Patient Navigation can also learn from both the diabetes educator and CHW paths towards reimbursement. In recent years, several states have bundled payments for CHWs as part of non-clinician members in care teams. The same can be extended to Patient Navigators depending on the care delivery model used and the risk appetite of the physicians and healthcare organizations. Patient-centered medical homes and ACA Section 2703 Health Homes are two popular care delivery models pursued by state Medicaid programs for reimbursing community health workers [9]. Under these models, physician practices and healthcare organizations develop care teams by recruiting new staff or training existing staff such as nurses and medical assistants for patient education, care coordination, and population health monitoring. The care teams are typically reimbursed on a per-member-per-month basis by Medicaid, Medicare, and state’s commercial insurers. Health Homes established under Section 2703 of the ACA, which serve Medicaid beneficiaries with two or more chronic conditions or persistent mental health condition are also eligible to receive an enhanced federal match for the services delivered in the first 8 quarters of implementation [53]. As of March 2014, 47 states had implemented medical homes or health homes. Patient Navigation services can be delivered as part of these medical homes to help enrollees navigate the healthcare system. Other care delivery models in which CHWs and Patient Navigators can be incorporated and reimbursed include accountable care organizations (ACO) and shared community-based resources. Under shared resources programs, state Medicaid reimburses for resources shared by multiple practices and organizations to coordinate care. Size of these shared resource teams range from single care managers to large inter-disciplinary teams, and they are often reimbursed using a per-member-per-month rate. Accountable care organizations (ACO) are typically responsible for providing care across a variety of settings including primary care and acute care. Since ACOs need to provide culturally appropriate support to members for navigating the healthcare system, they typically include community health workers and potentially Patient Navigators. Payments for non-clinician members such as CHWs and Patient Navigators can be bundled into payment strategies for ACOs which includes one of the following [54]:

  • One-Sided Shared Savings—Modified fee-for-service model in which care teams share a portion of the savings, but not the losses.

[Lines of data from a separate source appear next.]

import Literature.MathematicalPhysics.QuantumFieldTheory.Balaban1983to89.B9CubeDirInverseBondCMemberRowsAtRecordY
import Literature.MathematicalPhysics.QuantumFieldTheory.Balaban1983to89.B9CubeSequence408MirrorsStencil
import Literature.MathematicalPhysics.QuantumFieldTheory.Balaban1983to89.B9KnitCubeRowAgreementY
import Literature.MathematicalPhysics.QuantumFieldTheory.Balaban1983to89.B9CubeDirInverseKnitCubeLawsY
import Literature.MathematicalPhysics.QuantumFieldTheory.Balaban1983to89.B9BackgroundsKLevelV1

/-!
# `Balaban1983to89.B9Cor36GDirBondCutSetExtent` — [Balaban1985BackgroundPropagators] p. 408 l. −3 – p. 409 l. 1, p. 410 l. 14–15 («Ω₀(□) ⊂ □⁵», «the operators
# G′_□(U), C_□(U), G_□(U) depend on U restricted to Ω₀(□) ⊂ □̃⁵»): THE EXTENT OF THE CANONICAL CUT SET `bondCutSetY i □` OF THE DIRICHLET BOND LETTER OF RECORD —
# every site of it is, in every MIRRORED direction, within torus distance `w₁ + 4·S_{k′} + 4` of the centre of `β`; hence (all directions mirrored) its chart preimage lies in
# the ALIGNED cube `torusCube (cornerYCut i □) (nD·S_j)` of `nD = 4R + 16L + 1` big `j`-blocks whose corner is on the big-`j`-block grid (seat dag-n06-c g37, FILE (T1) of LOCATED-42 §2:
# the SIZE half of the (3.35) datum inscription — the one geometric statement ✓`B9BondReadDomainsPinY` left open, «Ω₀(□) ⊂ □̃⁵» in the tree's fat-collar edition)

statement-level skeleton of published theorems with citation tags; proofs where landed; nothing here is a claim about the Yang–Mills mass gap

CITATION HEADER (lean-in-tree rule).  B9 = T. Bałaban, *Propagators for lattice gauge theories in a background field*, Commun. Math. Phys. **99** (1985) 389–434
[Balaban1985BackgroundPropagators] (held `paper:balaban1985-cmp99-background-propagators`; journal page = PDF page + 388): p. 408 («Ω_n(□) is a cube with a center at the
center of □ … dist(Ω₀(□)ᶜ, □⁴) < 2R₀M₀Lʲη, hence Ω₀(□) ⊂ □⁵»), p. 409 l. 1–5, p. 410 l. 14–15, (3.12)–(3.14) p. 393 («Q … is a local operator»), (3.35) p. 396 («□ is a union
of several big blocks … its size in the lattice T_η is O(1)MLʲη»); T. Bałaban, *Averaging operations for lattice gauge theories*, Commun. Math. Phys. **98** (1985) 17–51
[Balaban1985Averaging], p. 24 (the double block `B^j(c₋) ∪ B^j(c₊)`); [Balaban1983RegularityDecay] (2.42) p. 584 (the mirror box).  Rows B9.Cor3.6 × B9.p408-collars (cells only).

WHY THIS FILE (cell `pub-ymgap`, node N06 [B9]; LOCATED-42 §2 (T1)).  ✓D1 `B9Cor36GDirBondDatumOfReg335Cube.datumBUY_of_regYP335` turns the heads' regime into the (3.35) bond
datum `DatumBUY` GIVEN an aligned class cube `torusCube c₀ (n·S_{j′}) ⊇ chart⁻¹(bondCutSetY i □)`.  This file supplies the SIZE half of that inscription, unconditionally in the
member's geometry once every direction of `□` is mirrored (the heads' row `hMirA`, director-ym №690 (V1)): `bondCutSetY i □ = nearAPinCY □ Ω₀(□) ∪ (± e_μ)` with
`nearAPinCY = bondReadSetY ∪ knitSrcSetCY` is traced back to `Ω₀(□)` — the reading set is `Ω₀(□)`, its `±e_κ`, `−e_κ+e_κ′` translates and its `𝔅_□`-block hull (`⊆ Ω₀(□)`,
✓`blkHullCubeY_dirDomY_subset`); a knit source shares a double `L^n`-block (`n ≤ k′ + 1`, ✓`lev_ends_bounds` for the cube sequence) with a bond issuing from `Ω₀(□)`; and `Ω₀(□)`
itself has half-width `w₁ + 3S_{k′} + 1` (✓`circAbs_le_of_mem_dirDomC`, this seat g32).  The LEVEL half (which sites of that cube have which member level) is NOT here: by
LOCATED-42 it FAILS at shallow cubes and holds under the separation hypothesis `SepY` (next file).

WHAT IS PROVED (2 bookkeeping `def`s with bodies — `nHalfY`, `cornerYCut`; theorems; 0 sorry; 0 `def … : Prop`; 0 new named facts; standard axioms): §1 torus arithmetic
(`circAbs_sub_le_add`, `circAbs_intCast_val_sub`); §2 `circAbs_le_of_mem_bondReadSetY_dirDomY`, `lvl_le_kTop_succ_of_mem_knitDepP` (index bonds of the cube sequence
whose double block is inhabited have level `≤ k′ + 1`), `two_mul_pow_le_sTop`, `chartY_transl_zero_val`, `circAbs_src_sub_src_le_of_mem_knitDepP` (two bonds of one
dependency set are within `2Lʲ − 1`), `circAbs_le_of_mem_knitSrcSetCY_dirDomY`, `circAbs_le_of_mem_nearAPinCY_dirDomY`, ★`circAbs_le_of_mem_bondCutSetY` (half-width
`w₁ + 4S_{k′} + 4`); §3 `four_mul_sum_sI_Ico_le`, `sTop_le_L_mul_sI`, `nHalfY`, ★★`extent_lt_nHalf` (`w₁ + 4S_{k′} + 4 + hf_j < (nHalfY + 1)·S_j`, `nHalfY = 2R + 8L`),
`cornerYCut`, `bigSide_dvd_cornerYCut_val` (✓D1's `hc₀`), `cornerYCut_val_eq`, `mem_torusCube_cornerYCut_iff`, ★★★`bondCutSetY_subset_torusCube` (✓D1's `hbox`:
`chart⁻¹(bondCutSetY i □) ⊆ torusCube (cornerYCut i □) ((2·nHalfY+1)·S_j)`), `wit_mem_torusCube` + `levV1_wit` (the level-`j` witness of `β` lies in it: ✓D1's `hmeet` at
`j′ = j`), ★`circAbs_le_of_mem_torusCube_cornerYCut` (every site of the cube is within `nHalfY·S_j + hf_j` of the centre — the input of the LEVEL half).

HONEST SCOPE ∕ NOT CLAIMED.  Pure lattice geometry of landed definitions; crude constants (`2R + 8L` per side where `≈ 1.25R + 7L` would do); no estimate, no level
statement, no datum.  Nothing on `d = 4`, the continuum, reflection positivity or the mass gap; NOT a node discharge; count-neutral; no row head changes.  NEW file; nothing
landed is modified.  `--supports stmt-QuantumFields-27239`.

RELATED IN THE TREE, NOT DUPLICATED (searched 2026-09-01: `rg 'bondCutSetY_subset|mem_bondCutSetY|nearAPinCY_subset|knitSrcSetCY_subset|cornerYCut|nHalfY'` over `Literature/` +
`Summits/` = ∅ apart from the definitions' own files): ✓`B9CubeSequence408MirrorsStencil` (`circAbs_le_of_mem_dirDomC`, `hQ_of_box`: the extent of `Ω₀(□)` alone, USED),
✓`B9BondReadDomainsPinY` (`nearAPinCY`, `knitSrcSetCY`), ✓`B9CubeDirInverseBondCMemberRowsAtRecordY` §5 (`bondCutSetY`), ✓`B9KnitCubeRowAgreementY` (`ends_of_mem_knitDepP`, USED),
✓`B9BackgroundsKLevelV1` (`torusCube`, `mem_torusCube_iff_blk`).
-/

noncomputable section

namespace Literature.MathematicalPhysics.QuantumFieldTheory.Balaban1983to89.B9Cor36GDirBondCutSetExtent

open B7Prop1Explicit renaming Site → LSite
open B7Prop1Explicit (e e_apply)
open B7Prop1Local (InBox loK bondHiK)
open B10Eq27TorusAxialLog (transl transl_apply)
open B4Reflection242 (boxDom mem_boxDom blk)
open B4TorusKernel.MultiPeriod (torusSupNorm circAbs centre abs_add_mul_centre circAbs_nonneg circAbs_add_mul circAbs_le_abs)
open B4Sect5Torus (circAbs_add_le)
open B6MultiLevelBoxOperator (N0 bigSide bigSide_succ one_le_bigSide)
open B6MultiLevelTorusOperator (twrap tshift one_le_N0 tshift_val unitVec N0_eq_bigSide_mul)
open B6Cover236MultiLevelBlocks (cubes wit lev_wit blk_wit)
open B6GlobalChartV1 (PV toBox boxEquiv)
open B6KLevelCensusIndexV1 (KIdx)
open B6MultiLevelTorusMirrorL0 (sTop one_le_sTop)
open B6MultiLevelTorusMirrorDecay (pow_dvd_sTop)
open B9CubeSequence408 (sI hf wid collar ctrC sI_pos collar_nonneg two_mul_hf_add_one sI_succ abs_sub_ctrC_le_of_blk_eq)
open B9CubeSequence408Mirrors (kTop kTop_le one_le_kTop mirC)
open B9CubeSequence408MirrorsStencil (circAbs_le_of_mem_dirDomC shiftY_eq_tshift circAbs_tshift_sub_le circAbs_tshift_tshift_sub_le three_le_sTop)
open B9CubeLettersOpsL0 (oddMh cubeFamY levCubeY)
open B9CubeLettersBondOpsL0 (IBondCubeY)
open B9Cor35GpDirInputsAtOne (dirDomY)
open B9CubeDirInverseBondLocalityAtRecordY (bondReadSetY)
open B9CubeDirInverseKnitCubeLawsY (blkHullCubeY_dirDomY_subset)
open B9BondReadDomainsPinY (nearAPinCY knitSrcSetCY)
open B9CubeDirInverseBondCMemberRowsAtRecordY (bondCutSetY)
open B9Eq3115KnitCubeLetterY (zSrcP knitDepP)
open B9KnitCubeRowAgreementY (ends_of_mem_knitDepP)
open B9CubeBondRowAgreementNearH (side_conds)
open B9BackgroundsKLevelV1 (torusCube)
open Node00 (SiteY FBondY toKT shiftY)
open Node00.OpsYNablaBridge (chartY)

  • Two-Sided Shared Savings—Modified fee-for-service model in which care teams share both benefits (portion of savings) and losses.

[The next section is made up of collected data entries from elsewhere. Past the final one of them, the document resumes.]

import Summits.Langlands.Statement
import Summits.Langlands.Langlands.Theorems.IrreducibilityBySelfDualityReciprocityUpToIrreducibilityGeometricConstituentsDevissage
import HarnessLib

/-!
# Irreducible geometric constituents of a geometric Galois representation
(crux `IrreducibilityBySelfDuality.ReciprocityUpToIrreducibility`, item stmt-Langlands-14328, line
`Sketch`, stub `stub_geometricConstituents` = P1)

Let `ρ : Γ_K →ₜ* GL_n(ℚ̄_ℓ)` (`n ≥ 1`) be PINNED-GEOMETRIC: unramified at almost all finite places and
de Rham at every `v ∣ ℓ` for Fontaine's pinned datum `fontainePstAdicCompletion v ℓ hv`.  GIVEN de Rham
heredity for block upper triangular framed representations of local Galois groups (the antecedent
`D1`, Fontaine, Astérisque 223, Exp. III Prop. 1.5.2 — it is the neighbouring stub `stub_deRhamBlocks`
and enters here as a hypothesis), `ρ` has finitely many IRREDUCIBLE pinned-geometric framed
constituents `r i : Γ_K →ₜ* GL_{m_i}(ℚ̄_ℓ)`, `m_i ≥ 1`, with `det(X - ρ(g)) = ∏ det(X - r_i(g))` for
every `g`, unramified wherever `ρ` is, and `ρ` irreducible when there is exactly one of them
(`stub_geometricConstituents`).  Proof: strong induction on `n` (Jordan–Hölder dévissage).  If `ρ` is
reducible, the continuous dévissage with the change of frame recorded
(`exists_conj_continuous_blocks_of_subrepresentation`) gives `P` with `P ρ P⁻¹` block upper
triangular with continuous diagonal blocks `A`, `D` of smaller positive ranks; they are unramified
wherever `ρ` is (`ρ σ = 1 ⇒ A σ = 1 ∧ D σ = 1`), and de Rham at `v ∣ ℓ` by frame invariance of
`IsDeRhamFramed` (`HasQlModel` composes with `conj`), `toLocal ∘ conj = conj ∘ toLocal`, and `D1`
applied over `K_v`; recurse on `A` and `D` and concatenate the two families (`Fin.addCases`,
`Fin.prod_univ_add`).

References: C. W. Curtis, I. Reiner, *Methods of Representation Theory* I (1981), §16B;
J.-M. Fontaine, Astérisque 223 (1994), Exp. III, Prop. 1.5.2.
-/

noncomputable section

set_option linter.dupNamespace false -- project-wide option (lakefile weak.linter.dupNamespace); `Summit.Langlands.Langlands` is the mandated namespace

open scoped NumberField Classical Polynomial MatrixGroups
open Filter IsDedekindDomain Polynomial
open Literature.NumberTheory.Automorphic Literature.NumberTheory.GaloisRepresentations
open Summit.Langlands

namespace Summit.Langlands.Langlands.Theorems.ReciprocityUpToIrreducibility

/-! ### Frame invariance of de Rham-ness and restriction to decomposition groups -/

section Local

variable {F : Type} [Field F] [ValuativeRel F] [TopologicalSpace F] [IsNonarchimedeanLocalField F]
  {ℓ : ℕ} [Fact ℓ.Prime]

/-- **De Rham-ness does not see the frame**: `𝔇.IsDeRhamFramed ρ → 𝔇.IsDeRhamFramed (P ρ P⁻¹)`
(a `ℚ_ℓ`-model of `ρ` is one of `P ρ P⁻¹`, `HasQlModel` composing with `conj`). [folklore] -/
theorem isDeRhamFramed_conj (𝔇 : PstWeilDeligneData F ℓ) {n : ℕ} (P : GL (Fin n) (PadicAlgCl ℓ))
    {ρ : FramedRep (Field.absoluteGaloisGroup F) (PadicAlgCl ℓ) n} (h : 𝔇.IsDeRhamFramed ρ) :
    𝔇.IsDeRhamFramed (FramedRep.conj P ρ) := by
  obtain ⟨E, hE, rE, ⟨P₀, hP₀⟩, hdR⟩ := h
  exact ⟨E, hE, rE, ⟨P * P₀, by rw [← conj_conj_eq_conj_mul, hP₀]⟩, hdR⟩

end Local

section Global

variable {K : Type} [Field K] [NumberField K] {ℓ : ℕ} [Fact ℓ.Prime]

/-- Restriction to a decomposition group commutes with change of frame. [folklore] -/
theorem toLocal_conj {n : ℕ} (v : HeightOneSpectrum (𝓞 K)) (P : GL (Fin n) (PadicAlgCl ℓ))
    (ρ : FramedGaloisRep K (PadicAlgCl ℓ) n) :
    FramedGaloisRep.toLocal v (FramedRep.conj P ρ) = FramedRep.conj P (ρ.toLocal v) := rfl

omit [NumberField K] in
/-- **Unramifiedness of the diagonal blocks**: if `P ρ P⁻¹` is block upper triangular with diagonal
blocks `A`, `D` and `ρ` is unramified at `v`, so are `A` and `D` (inertia maps to `1`, and
`P 1 P⁻¹ = 1` has diagonal blocks `1`). [folklore] -/
theorem isUnramifiedAt_blocks {m p n : ℕ} (e : Fin m ⊕ Fin p ≃ Fin n) (P : GL (Fin n) (PadicAlgCl ℓ))
    (ρ : FramedGaloisRep K (PadicAlgCl ℓ) n) (A : FramedGaloisRep K (PadicAlgCl ℓ) m)
    (D : FramedGaloisRep K (PadicAlgCl ℓ) p)
    (hT : ∀ g, ∃ B : Matrix (Fin m) (Fin p) (PadicAlgCl ℓ),
      ((FramedRep.conj P ρ g : GL (Fin n) (PadicAlgCl ℓ)) : Matrix (Fin n) (Fin n) (PadicAlgCl ℓ)) =
        Matrix.reindex e e (Matrix.fromBlocks
          ((A g : GL (Fin m) (PadicAlgCl ℓ)) : Matrix (Fin m) (Fin m) (PadicAlgCl ℓ)) B 0
          ((D g : GL (Fin p) (PadicAlgCl ℓ)) : Matrix (Fin p) (Fin p) (PadicAlgCl ℓ))))
    {v : HeightOneSpectrum (𝓞 K)} (hv : ρ.IsUnramifiedAt v) :
    A.IsUnramifiedAt v ∧ D.IsUnramifiedAt v :=
  ⟨fun 𝔓 h𝔓 σ hσ ↦
      (eq_one_of_blockTriangular e _ A D hT (conj_apply_eq_one P ρ (hv 𝔓 h𝔓 σ hσ))).1,
    fun 𝔓 h𝔓 σ hσ ↦
      (eq_one_of_blockTriangular e _ A D hT (conj_apply_eq_one P ρ (hv 𝔓 h𝔓 σ hσ))).2⟩

/-- **De Rham heredity of the diagonal blocks at `v ∣ ℓ`, from the antecedent `D1`** (Fontaine,
Astérisque 223, Exp. III Prop. 1.5.2, taken as a hypothesis): `ρ|_{Γ_{K_v}}` de Rham ⇒
`(P ρ P⁻¹)|_{Γ_{K_v}} = P ρ|_{Γ_{K_v}} P⁻¹` de Rham (frame invariance) ⇒ its diagonal blocks
`A|_{Γ_{K_v}}`, `D|_{Γ_{K_v}}` are de Rham (`D1` over the local field `K_v`). [folklore] -/
theorem isDeRhamFramed_blocks
    (hD1 : ∀ (F : Type) [Field F] [ValuativeRel F] [TopologicalSpace F] [IsNonarchimedeanLocalField F]
      (ℓ : ℕ) [Fact ℓ.Prime] (𝔇 : PstWeilDeligneData F ℓ) (m p n : ℕ) (e : Fin m ⊕ Fin p ≃ Fin n)
      (T : FramedRep (Field.absoluteGaloisGroup F) (PadicAlgCl ℓ) n)
      (A : FramedRep (Field.absoluteGaloisGroup F) (PadicAlgCl ℓ) m)
      (D : FramedRep (Field.absoluteGaloisGroup F) (PadicAlgCl ℓ) p),
      (∀ g, ∃ B : Matrix (Fin m) (Fin p) (PadicAlgCl ℓ),
        ((T g : GL (Fin n) (PadicAlgCl ℓ)) : Matrix (Fin n) (Fin n) (PadicAlgCl ℓ)) =
          Matrix.reindex e e (Matrix.fromBlocks
            ((A g : GL (Fin m) (PadicAlgCl ℓ)) : Matrix (Fin m) (Fin m) (PadicAlgCl ℓ)) B 0
            ((D g : GL (Fin p) (PadicAlgCl ℓ)) : Matrix (Fin p) (Fin p) (PadicAlgCl ℓ)))) →
      𝔇.IsDeRhamFramed T → 𝔇.IsDeRhamFramed A ∧ 𝔇.IsDeRhamFramed D)
    {m p n : ℕ} (e : Fin m ⊕ Fin p ≃ Fin n) (P : GL (Fin n) (PadicAlgCl ℓ))
    (ρ : FramedGaloisRep K (PadicAlgCl ℓ) n) (A : FramedGaloisRep K (PadicAlgCl ℓ) m)
    (D : FramedGaloisRep K (PadicAlgCl ℓ) p)
    (hT : ∀ g, ∃ B : Matrix (Fin m) (Fin p) (PadicAlgCl ℓ),
      ((FramedRep.conj P ρ g : GL (Fin n) (PadicAlgCl ℓ)) : Matrix (Fin n) (Fin n) (PadicAlgCl ℓ)) =
        Matrix.reindex e e (Matrix.fromBlocks
          ((A g : GL (Fin m) (PadicAlgCl ℓ)) : Matrix (Fin m) (Fin m) (PadicAlgCl ℓ)) B 0
          ((D g : GL (Fin p) (PadicAlgCl ℓ)) : Matrix (Fin p) (Fin p) (PadicAlgCl ℓ))))
    (v : HeightOneSpectrum (𝓞 K)) (hv : ((ℓ : ℕ) : 𝓞 K) ∈ v.asIdeal)
    (hdR : (Literature.NumberTheory.PAdicHodge.fontainePstAdicCompletion v ℓ hv).IsDeRhamFramed
      (ρ.toLocal v)) :
    (Literature.NumberTheory.PAdicHodge.fontainePstAdicCompletion v ℓ hv).IsDeRhamFramed
        (A.toLocal v) ∧
      (Literature.NumberTheory.PAdicHodge.fontainePstAdicCompletion v ℓ hv).IsDeRhamFramed
        (D.toLocal v) :=
  hD1 (v.adicCompletion K) ℓ (Literature.NumberTheory.PAdicHodge.fontainePstAdicCompletion v ℓ hv)
    m p n e (FramedGaloisRep.toLocal v (FramedRep.conj P ρ)) (A.toLocal v) (D.toLocal v)
    (fun σ ↦ hT _) (by rw [toLocal_conj]; exact isDeRhamFramed_conj _ P hdR)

  • Bundled payments—Care teams are reimbursed single payment for one episode of care for a patient, which might include multiple services.

  • Partial capitation/global payments—Care teams receive partial capitation payment for certain services

  • Global payments—Care teams receive fixed monthly or annual payment per patients (per-member-per-month) regardless of services provided.

Implications/Conclusion

The momentum in health care is to improve quality and access to care as well as empower patients to have a leading role in their care. Given the decades of experience and data collected in Patient Navigation programs, it is clear that this role is critical in addressing the healthcare disparities that plague our society.

With policy initiatives in job classification, certification and training, quality and research, Patient Navigation can continue to grow as an integral part of the healthcare delivery system. The ACA reauthorizes Section 340a of the PHSA, the Patient Navigator and Chronic Disease Prevention grants for five more years through 2015 [9]. There was an additional important requirement added to this revision, which states that in order for an entity to receive a grant, it must ensure the navigators meet minimum core proficiencies tailored to the specific intervention [9]. While authorization levels beyond fiscal year 2015 were not specified, it is imperative that the advocates integrate Patient Navigation into the fabric of the healthcare delivery system across the country.